– Джим, – проговорила она таким слабым голосом, что мальчику пришлось наклониться к ней, чтобы услышать, – в матрасе ты найдешь пару фунтов. Я их давно скопила. Этого хватит на мои похороны. И умоляю, Джим, позаботься о малыше. Не отдавай его в приют.

Джим обещал.

– И скажи: «Да поможет мне Бог!»

– Да поможет мне Бог, мама.

После этого, покончив с земными делами, женщина откинулась на подушки, и Смерть нанесла ей свой последний удар. Джим сдержал слово. Он нашел деньги, похоронил мать и, сложив на тележку немудреные пожитки, переехал в еще более дешевое жилье – половину старого сарая, за которую платил два шиллинга в неделю.

Полтора года они с малышом там жили. Каждое утро Джим относил братишку в ясли и каждый вечер, возвращаясь после работы, забирал домой. За пребывание малыша в яслях и небольшую порцию молока он платил четыре пенса в день. Как умудрялся он жить с братом на оставшиеся два шиллинга – выше моего понимания. Все, что мне известно: он так жил, и ни одна живая душа ему не помогала, и никто не знал, что ему требуется помощь. Джим нянчил малыша, иногда часами баюкал его, расхаживая по комнате, мыл и каждое воскресенье выносил на свежий воздух. Но, несмотря на всю заботу, несчастный малыш по истечении отпущенного ему срока, по выражению Джима, «гигнулся». Коронер был суров к Джиму.

– Если бы ты предпринял правильные шаги, – сказал он, – ребенок бы не умер. (Похоже, коронер думал, что тогда малышу было бы лучше. Странные мысли бродят в голове у коронеров.) Почему ты не обратился в службу опеки?

– Потому что не хотел связываться с опекой, – угрюмо произнес Джим. – Я обещал матери, что не отдам брата в приют, и не отдал.

Так совпало, что несчастный случай произошел во время мертвого сезона, и вечерние газеты ухватились за такое происшествие, устроив из него сенсацию. Помнится, Джим в мгновение ока стал героем. Добросердечные граждане призывали местного землевладельца, правительство и всех остальных, облеченных властью, помочь мальчику. И все предавали анафеме приходской совет. Думаю, из этого могла бы выйти какая-то польза для Джима, но ажиотаж продлился недолго. К несчастью, интерес к случившемуся погасил скандальный бракоразводный процесс, оттеснивший Джима на задний план, и о нем скоро позабыли.

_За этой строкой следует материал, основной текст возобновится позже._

import Literature.IUT.HodgeTheaters.PMBaseBridgePropsProofs9
import Literature.IUT.HodgeTheaters.PMBaseEx63Proofs

/-!
# Proofs over [IUTchI] Props 6.6 (ii), (iii), 6.8 (i) from the `[−1]`-compatibility of `φ^{Θell}_{•,v}`

Mochizuki, *Inter-universal Teichmüller theory I*, §6, Props 6.6 (ii), (iii) p. 165, 6.8 (i) p. 168,
kurims manuscript (May 2020). PROOF-ONLY companion (theorems, no definitions) to abc-iut-L5-t4's
`PMBaseBridgeProps.lean` / `PMBaseProcessions.lean`, by the L5 discharge seat abc-iut-L5-t13: the
conditional discharges of `…Proofs5` / `…Proofs9` restated over the single kit-shaped condition of
`PMBaseEx63Proofs` (a negative automorphism of each `𝒟_v` intertwined by `φ^{Θell}_{•,v}` with a lift of
`(0, −1)`), via `Ex63.equivariant_of_negCompat`.
Record only; [claim: Mochizuki2012, status: disputed]; nothing here takes a side on any disputed step.
-/

namespace Literature.IUT.HodgeTheaters

open CategoryTheory

universe u

namespace PMBaseKit

variable {l : ℕ} {K : PMBaseKit.{u} l}

/-- **[IUTchI] Prop 6.6 (ii) — PROVED** given the `[−1]`-compatibility of `φ^{Θell}_{•,v}`.
[claim: Mochizuki2012, status: disputed] -/
theorem DThetaEllBridge.isoTorsor_of_negCompat
    (hneg : ∀ v, ∃ a : K.model v ≅ K.model v, K.labMap v a = labNeg (K.isLocal_model v) ∧
      ∃ b ∈ Ex63.lifts K (FlPM.mk 0 (-1)), a.hom ≫ K.phiEll v = K.phiEll v ≫ (K.atV v).map b.hom)
    (B₁ B₂ : K.DThetaEllBridge) : IsoTorsor B₁ B₂ :=
  isoTorsor_of_equivariant (fun _ hγ => Ex63.equivariant_of_negCompat hneg hγ) B₁ B₂

/-- **[IUTchI] Prop 6.6 (iii) — PROVED** given the `[−1]`-compatibility of `φ^{Θell}_{•,v}`.
[claim: Mochizuki2012, status: disputed] -/
theorem DThetaPMEllHT.isoTorsor_of_negCompat
    (hneg : ∀ v, ∃ a : K.model v ≅ K.model v, K.labMap v a = labNeg (K.isLocal_model v) ∧
      ∃ b ∈ Ex63.lifts K (FlPM.mk 0 (-1)), a.hom ≫ K.phiEll v = K.phiEll v ≫ (K.atV v).map b.hom)
    (H₁ H₂ : K.DThetaPMEllHT) : IsoTorsor H₁ H₂ :=
  isoTorsor_of_equivariant (fun _ hγ => Ex63.equivariant_of_negCompat hneg hγ) H₁ H₂

/-- **[IUTchI] Prop 6.8 (i) — PROVED** given the `[−1]`-compatibility of `φ^{Θell}_{•,v}`.
[claim: Mochizuki2012, status: disputed] -/
theorem DThetaPMEllHT.ellBridgeSymmetry_of_negCompat
    (hneg : ∀ v, ∃ a : K.model v ≅ K.model v, K.labMap v a = labNeg (K.isLocal_model v) ∧
      ∃ b ∈ Ex63.lifts K (FlPM.mk 0 (-1)), a.hom ≫ K.phiEll v = K.phiEll v ≫ (K.atV v).map b.hom)
    (H : K.DThetaPMEllHT) : EllBridgeSymmetry H :=
  ellBridgeSymmetry_of_equivariant (fun _ hγ => Ex63.equivariant_of_negCompat hneg hγ) H

end PMBaseKit

end Literature.IUT.HodgeTheaters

Я рассказал моим друзьям эту историю после того, как Джефсон закончил свою. Оказалось, что уже почти час ночи и начинать работу над романом было слишком поздно.

Глава четвертая

Наша следующая встреча состоялась в моем плавучем домике. Браун с самого начала был против моего переезда туда. Он настаивал, чтобы никто не покидал город до окончания работы над романом.

Макшонесси, напротив, считал, что нам лучше работать у воды. По его словам, он особенно сильно ощущал в себе способность создать нечто поистине великое, когда лежал в гамаке среди шелестящей листвы под глубокой синевой небес с бокалом ледяного кларета рядом. Гамак он предлагал заменить шезлонгом, тоже стимулирующим работу мысли. Дабы работа над романом шла хорошо, он в интересах дела рекомендовал мне взять с собой хотя бы один шезлонг и запас лимонов.

Сам я не видел никаких причин, которые могли помешать нам работать в плавучем домике столь же успешно, как и в любом другом месте. Мы решили, что сначала я поеду в плавучий домик один, основательно обоснуюсь на месте, а все остальные будут время от времени туда наведываться и совместно трудиться над романом.

Плавучий домик – идея Этельберты. За год до этого мы провели один летний день в таком доме у моего друга, и жена пришла в полный восторг. Она сочла, что особая прелесть такого жилища заключается в его миниатюрности. Вы жили в крохотной комнатке, спали на крохотной кроватке в крохотной спаленке, стряпали обед на крохотной плитке в самой крохотной кухоньке из всех, что вы видели. «О, как прекрасно жить в таком доме! – воскликнула Этельберта с восторженным придыханием. – Он словно кукольный».